### WORK ORDER
Below are entries; count the lines containing the string "hsinhL". The answer is that number alone.

DATA EXTRACT below:

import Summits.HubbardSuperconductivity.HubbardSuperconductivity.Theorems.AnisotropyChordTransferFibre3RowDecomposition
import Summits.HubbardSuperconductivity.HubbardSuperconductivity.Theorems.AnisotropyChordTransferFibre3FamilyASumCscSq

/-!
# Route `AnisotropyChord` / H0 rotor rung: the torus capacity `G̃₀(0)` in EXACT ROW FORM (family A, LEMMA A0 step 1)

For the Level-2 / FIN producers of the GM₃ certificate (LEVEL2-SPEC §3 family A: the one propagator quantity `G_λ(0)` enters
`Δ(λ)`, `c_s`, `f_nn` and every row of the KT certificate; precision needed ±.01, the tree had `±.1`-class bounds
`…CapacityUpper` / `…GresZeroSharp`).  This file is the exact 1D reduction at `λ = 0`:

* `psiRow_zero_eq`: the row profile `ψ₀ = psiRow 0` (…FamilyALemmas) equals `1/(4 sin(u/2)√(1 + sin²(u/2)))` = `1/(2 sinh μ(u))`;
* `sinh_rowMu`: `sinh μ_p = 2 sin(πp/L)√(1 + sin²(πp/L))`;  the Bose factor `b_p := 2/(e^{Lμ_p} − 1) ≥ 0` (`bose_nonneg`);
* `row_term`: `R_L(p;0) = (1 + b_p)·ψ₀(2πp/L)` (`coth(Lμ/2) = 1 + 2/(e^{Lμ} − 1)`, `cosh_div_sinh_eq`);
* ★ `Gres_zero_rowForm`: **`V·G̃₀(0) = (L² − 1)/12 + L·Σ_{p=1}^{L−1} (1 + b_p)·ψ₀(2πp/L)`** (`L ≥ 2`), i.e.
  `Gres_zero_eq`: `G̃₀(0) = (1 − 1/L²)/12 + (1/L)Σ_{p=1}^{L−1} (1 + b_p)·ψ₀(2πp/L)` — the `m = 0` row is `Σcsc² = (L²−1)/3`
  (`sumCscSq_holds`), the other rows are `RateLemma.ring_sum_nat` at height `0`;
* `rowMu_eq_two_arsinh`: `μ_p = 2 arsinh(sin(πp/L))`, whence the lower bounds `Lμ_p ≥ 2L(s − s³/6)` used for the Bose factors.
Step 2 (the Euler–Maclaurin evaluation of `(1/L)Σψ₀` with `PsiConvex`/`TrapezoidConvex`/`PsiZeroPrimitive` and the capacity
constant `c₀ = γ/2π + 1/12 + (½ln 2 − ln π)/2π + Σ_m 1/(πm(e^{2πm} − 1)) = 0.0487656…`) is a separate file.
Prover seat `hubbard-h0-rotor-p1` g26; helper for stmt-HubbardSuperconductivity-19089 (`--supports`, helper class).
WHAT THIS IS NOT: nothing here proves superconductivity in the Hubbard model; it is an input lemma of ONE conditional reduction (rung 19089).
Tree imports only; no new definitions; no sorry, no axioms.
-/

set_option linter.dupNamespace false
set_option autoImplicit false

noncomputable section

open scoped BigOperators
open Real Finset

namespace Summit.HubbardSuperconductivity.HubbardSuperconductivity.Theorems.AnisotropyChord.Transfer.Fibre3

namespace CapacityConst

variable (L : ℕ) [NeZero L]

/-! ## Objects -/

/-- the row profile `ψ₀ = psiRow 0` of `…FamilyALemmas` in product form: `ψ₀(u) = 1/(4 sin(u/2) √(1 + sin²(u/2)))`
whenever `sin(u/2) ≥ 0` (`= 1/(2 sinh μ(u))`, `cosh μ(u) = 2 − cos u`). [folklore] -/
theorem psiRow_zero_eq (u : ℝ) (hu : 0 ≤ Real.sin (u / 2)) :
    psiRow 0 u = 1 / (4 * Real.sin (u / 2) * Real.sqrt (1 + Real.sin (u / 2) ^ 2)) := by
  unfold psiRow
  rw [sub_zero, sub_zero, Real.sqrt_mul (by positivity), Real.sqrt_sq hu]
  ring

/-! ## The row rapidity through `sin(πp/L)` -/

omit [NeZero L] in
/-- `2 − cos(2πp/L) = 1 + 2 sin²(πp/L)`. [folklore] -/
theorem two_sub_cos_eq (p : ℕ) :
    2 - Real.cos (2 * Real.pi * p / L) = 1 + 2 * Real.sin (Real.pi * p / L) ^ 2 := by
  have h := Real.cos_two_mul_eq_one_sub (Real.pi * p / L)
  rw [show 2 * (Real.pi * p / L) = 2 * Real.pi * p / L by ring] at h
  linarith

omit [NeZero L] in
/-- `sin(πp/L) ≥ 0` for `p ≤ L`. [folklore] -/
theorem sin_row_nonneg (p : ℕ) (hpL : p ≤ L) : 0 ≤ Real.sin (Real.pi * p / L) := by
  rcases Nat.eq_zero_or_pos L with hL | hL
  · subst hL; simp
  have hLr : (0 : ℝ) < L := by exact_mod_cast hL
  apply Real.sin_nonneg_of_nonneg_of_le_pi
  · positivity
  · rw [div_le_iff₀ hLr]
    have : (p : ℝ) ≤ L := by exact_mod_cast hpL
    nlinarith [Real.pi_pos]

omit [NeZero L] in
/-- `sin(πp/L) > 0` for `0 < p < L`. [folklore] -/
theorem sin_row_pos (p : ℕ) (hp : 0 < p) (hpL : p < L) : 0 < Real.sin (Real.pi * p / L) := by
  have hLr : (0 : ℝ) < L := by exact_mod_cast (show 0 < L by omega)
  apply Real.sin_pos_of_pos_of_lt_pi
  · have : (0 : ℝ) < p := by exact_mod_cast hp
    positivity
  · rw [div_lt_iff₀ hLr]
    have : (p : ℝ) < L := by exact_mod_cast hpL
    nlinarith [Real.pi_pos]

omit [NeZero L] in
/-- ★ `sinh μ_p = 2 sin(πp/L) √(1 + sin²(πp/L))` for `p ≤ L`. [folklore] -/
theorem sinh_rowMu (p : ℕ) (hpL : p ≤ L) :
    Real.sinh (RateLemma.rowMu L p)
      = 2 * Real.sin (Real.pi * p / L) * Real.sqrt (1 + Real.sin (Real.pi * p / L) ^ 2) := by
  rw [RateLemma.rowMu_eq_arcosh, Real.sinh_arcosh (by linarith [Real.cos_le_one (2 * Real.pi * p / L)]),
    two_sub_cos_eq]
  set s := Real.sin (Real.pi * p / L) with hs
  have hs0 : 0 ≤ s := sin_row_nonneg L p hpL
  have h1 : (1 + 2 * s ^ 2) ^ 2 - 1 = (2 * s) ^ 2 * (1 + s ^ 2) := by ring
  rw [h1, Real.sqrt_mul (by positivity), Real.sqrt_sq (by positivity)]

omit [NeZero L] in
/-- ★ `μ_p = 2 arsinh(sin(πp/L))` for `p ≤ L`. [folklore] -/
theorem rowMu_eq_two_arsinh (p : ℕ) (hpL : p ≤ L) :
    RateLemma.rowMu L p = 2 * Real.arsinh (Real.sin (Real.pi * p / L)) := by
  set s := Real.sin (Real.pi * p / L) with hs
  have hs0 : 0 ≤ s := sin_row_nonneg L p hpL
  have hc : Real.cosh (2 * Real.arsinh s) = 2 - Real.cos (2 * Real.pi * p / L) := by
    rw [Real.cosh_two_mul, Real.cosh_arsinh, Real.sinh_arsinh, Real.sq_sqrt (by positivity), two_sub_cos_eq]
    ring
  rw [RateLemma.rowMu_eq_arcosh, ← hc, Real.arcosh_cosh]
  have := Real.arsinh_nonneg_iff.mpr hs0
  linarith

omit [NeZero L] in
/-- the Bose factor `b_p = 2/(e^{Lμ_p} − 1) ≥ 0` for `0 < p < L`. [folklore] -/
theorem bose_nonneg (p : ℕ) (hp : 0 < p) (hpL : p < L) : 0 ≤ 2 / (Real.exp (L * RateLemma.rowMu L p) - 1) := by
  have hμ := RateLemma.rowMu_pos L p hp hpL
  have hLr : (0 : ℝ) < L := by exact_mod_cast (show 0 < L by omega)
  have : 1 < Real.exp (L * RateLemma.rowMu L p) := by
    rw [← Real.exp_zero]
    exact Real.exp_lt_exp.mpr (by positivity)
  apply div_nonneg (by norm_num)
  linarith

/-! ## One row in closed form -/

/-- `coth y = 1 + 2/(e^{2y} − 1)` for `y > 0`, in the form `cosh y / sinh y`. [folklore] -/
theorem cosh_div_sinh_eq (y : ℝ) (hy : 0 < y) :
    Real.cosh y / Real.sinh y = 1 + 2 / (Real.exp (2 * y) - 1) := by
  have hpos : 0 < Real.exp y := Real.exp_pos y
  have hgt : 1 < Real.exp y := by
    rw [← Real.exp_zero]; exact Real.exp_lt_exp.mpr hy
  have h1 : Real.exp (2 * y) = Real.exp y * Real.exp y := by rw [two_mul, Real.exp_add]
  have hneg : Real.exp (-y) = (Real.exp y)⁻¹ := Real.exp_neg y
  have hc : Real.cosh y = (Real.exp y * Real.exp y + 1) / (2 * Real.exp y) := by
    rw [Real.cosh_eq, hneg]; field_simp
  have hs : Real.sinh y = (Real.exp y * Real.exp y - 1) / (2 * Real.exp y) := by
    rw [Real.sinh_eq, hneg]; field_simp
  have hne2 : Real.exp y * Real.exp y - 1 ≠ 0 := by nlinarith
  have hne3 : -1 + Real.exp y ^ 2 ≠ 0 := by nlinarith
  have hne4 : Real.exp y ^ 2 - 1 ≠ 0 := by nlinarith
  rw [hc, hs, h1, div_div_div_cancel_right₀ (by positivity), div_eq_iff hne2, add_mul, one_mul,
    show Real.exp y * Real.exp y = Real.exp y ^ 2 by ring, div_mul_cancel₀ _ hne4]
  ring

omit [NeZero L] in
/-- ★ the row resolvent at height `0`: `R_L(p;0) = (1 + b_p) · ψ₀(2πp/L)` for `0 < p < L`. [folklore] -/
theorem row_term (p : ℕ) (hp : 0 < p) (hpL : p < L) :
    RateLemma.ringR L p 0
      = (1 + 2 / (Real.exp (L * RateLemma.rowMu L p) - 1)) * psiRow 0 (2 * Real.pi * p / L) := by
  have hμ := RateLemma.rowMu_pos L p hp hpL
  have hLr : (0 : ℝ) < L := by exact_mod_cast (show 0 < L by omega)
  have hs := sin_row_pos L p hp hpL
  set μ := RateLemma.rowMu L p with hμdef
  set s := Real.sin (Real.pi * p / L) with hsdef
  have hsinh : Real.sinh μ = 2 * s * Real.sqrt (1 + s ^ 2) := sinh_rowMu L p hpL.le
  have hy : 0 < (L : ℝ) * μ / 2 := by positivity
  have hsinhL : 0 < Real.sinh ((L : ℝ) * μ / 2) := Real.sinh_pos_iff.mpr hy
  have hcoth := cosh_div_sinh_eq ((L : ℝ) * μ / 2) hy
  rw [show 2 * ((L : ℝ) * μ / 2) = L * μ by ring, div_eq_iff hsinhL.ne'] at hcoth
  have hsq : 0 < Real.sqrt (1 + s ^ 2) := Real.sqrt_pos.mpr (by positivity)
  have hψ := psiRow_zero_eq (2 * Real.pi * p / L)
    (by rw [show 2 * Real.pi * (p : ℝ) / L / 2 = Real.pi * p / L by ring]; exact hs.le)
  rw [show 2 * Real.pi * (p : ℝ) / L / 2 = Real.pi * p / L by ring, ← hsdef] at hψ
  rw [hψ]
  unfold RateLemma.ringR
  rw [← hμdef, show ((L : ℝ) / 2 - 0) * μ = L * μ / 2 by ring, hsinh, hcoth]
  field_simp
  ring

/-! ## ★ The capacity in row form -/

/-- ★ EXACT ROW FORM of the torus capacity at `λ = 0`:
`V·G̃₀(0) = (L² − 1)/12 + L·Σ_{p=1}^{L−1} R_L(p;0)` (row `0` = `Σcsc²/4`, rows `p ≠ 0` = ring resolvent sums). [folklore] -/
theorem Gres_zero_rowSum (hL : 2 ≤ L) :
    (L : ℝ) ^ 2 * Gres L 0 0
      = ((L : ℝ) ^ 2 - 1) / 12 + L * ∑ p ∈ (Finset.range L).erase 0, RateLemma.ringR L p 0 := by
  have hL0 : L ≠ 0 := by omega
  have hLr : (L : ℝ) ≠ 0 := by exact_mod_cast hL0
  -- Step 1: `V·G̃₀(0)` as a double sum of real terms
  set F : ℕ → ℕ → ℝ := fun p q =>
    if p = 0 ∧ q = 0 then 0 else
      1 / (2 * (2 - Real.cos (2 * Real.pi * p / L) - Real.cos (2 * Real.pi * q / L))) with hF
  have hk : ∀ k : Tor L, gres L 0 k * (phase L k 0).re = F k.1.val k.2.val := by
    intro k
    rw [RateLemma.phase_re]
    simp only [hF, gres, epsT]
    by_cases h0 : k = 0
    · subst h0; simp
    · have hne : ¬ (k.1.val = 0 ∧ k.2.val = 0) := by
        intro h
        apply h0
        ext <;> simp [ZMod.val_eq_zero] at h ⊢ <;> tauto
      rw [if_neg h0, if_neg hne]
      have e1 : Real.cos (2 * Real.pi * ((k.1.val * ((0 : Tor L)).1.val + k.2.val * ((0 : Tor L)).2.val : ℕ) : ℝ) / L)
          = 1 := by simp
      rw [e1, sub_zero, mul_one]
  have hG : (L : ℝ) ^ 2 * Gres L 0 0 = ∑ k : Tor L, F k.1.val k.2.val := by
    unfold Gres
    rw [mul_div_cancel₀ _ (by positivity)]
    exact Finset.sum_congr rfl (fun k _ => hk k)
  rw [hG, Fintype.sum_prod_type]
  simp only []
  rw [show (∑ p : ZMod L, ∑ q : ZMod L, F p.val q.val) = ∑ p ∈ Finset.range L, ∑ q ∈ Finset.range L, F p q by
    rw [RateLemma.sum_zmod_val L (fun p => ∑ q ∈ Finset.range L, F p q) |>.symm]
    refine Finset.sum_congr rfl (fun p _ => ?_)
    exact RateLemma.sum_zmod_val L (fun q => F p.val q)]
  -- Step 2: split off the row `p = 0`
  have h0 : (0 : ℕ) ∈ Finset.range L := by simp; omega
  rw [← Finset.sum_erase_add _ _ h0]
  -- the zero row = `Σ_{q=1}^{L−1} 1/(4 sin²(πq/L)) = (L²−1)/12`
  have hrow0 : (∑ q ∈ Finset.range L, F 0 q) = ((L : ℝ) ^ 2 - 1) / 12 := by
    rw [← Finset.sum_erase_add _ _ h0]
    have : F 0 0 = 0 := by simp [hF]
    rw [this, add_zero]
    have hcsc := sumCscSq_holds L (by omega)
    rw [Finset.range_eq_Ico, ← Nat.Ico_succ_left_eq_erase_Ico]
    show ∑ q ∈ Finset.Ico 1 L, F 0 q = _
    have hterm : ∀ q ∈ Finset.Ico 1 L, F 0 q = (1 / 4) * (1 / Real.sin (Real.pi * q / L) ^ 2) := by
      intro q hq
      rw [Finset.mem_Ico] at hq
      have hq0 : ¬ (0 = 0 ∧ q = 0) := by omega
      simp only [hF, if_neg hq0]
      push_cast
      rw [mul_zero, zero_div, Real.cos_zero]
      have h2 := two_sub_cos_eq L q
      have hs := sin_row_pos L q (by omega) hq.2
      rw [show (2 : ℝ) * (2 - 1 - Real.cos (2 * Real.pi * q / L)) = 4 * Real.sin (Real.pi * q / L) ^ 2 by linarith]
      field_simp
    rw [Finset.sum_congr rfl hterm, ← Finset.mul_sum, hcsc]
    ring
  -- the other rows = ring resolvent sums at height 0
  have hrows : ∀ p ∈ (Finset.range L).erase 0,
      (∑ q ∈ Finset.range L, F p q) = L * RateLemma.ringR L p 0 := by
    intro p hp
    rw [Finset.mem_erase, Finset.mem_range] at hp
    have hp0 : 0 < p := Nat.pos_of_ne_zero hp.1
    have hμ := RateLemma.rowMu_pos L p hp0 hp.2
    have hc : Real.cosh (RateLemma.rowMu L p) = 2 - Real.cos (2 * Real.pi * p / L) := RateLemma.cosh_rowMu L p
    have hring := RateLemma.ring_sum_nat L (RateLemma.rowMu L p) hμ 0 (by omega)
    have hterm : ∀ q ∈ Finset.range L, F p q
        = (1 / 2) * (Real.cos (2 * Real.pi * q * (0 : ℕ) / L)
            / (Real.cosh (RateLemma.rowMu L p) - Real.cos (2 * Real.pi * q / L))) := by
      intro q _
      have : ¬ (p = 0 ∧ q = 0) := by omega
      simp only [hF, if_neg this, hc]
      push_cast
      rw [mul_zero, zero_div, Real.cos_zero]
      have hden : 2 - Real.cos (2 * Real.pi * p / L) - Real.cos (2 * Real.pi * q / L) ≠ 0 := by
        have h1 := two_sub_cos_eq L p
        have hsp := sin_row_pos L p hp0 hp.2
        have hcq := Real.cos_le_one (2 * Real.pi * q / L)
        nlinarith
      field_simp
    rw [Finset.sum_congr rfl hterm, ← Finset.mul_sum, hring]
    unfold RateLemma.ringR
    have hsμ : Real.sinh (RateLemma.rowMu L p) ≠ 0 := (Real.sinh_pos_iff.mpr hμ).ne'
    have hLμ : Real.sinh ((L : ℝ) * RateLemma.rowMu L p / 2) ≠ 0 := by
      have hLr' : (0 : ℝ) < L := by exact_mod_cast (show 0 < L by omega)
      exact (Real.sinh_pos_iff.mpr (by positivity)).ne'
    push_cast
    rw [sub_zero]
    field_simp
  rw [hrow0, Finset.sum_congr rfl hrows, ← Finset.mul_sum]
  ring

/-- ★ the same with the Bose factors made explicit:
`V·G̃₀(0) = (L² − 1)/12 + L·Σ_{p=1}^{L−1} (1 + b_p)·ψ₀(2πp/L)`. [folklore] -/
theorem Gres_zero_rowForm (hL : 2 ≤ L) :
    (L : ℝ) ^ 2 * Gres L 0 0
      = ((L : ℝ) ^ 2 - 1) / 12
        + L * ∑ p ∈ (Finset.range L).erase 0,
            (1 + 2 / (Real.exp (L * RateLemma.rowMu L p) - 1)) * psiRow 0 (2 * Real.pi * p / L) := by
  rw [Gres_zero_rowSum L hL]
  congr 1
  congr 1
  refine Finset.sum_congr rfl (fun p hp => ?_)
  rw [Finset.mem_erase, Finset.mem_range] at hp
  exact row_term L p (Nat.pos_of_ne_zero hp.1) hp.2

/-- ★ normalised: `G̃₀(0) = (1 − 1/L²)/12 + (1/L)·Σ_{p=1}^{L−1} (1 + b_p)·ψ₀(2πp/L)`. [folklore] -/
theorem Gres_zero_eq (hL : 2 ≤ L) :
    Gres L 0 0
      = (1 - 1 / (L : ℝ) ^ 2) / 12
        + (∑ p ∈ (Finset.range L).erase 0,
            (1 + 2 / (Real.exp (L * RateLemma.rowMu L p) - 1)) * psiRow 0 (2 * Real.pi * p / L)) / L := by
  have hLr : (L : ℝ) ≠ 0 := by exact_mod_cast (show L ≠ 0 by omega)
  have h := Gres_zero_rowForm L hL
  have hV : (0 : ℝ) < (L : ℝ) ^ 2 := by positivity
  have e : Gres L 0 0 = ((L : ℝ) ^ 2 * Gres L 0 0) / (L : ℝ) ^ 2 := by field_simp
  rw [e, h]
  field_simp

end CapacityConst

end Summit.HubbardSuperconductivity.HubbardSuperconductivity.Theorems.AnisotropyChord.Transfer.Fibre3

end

End of DATA EXTRACT.

### ANSWER
2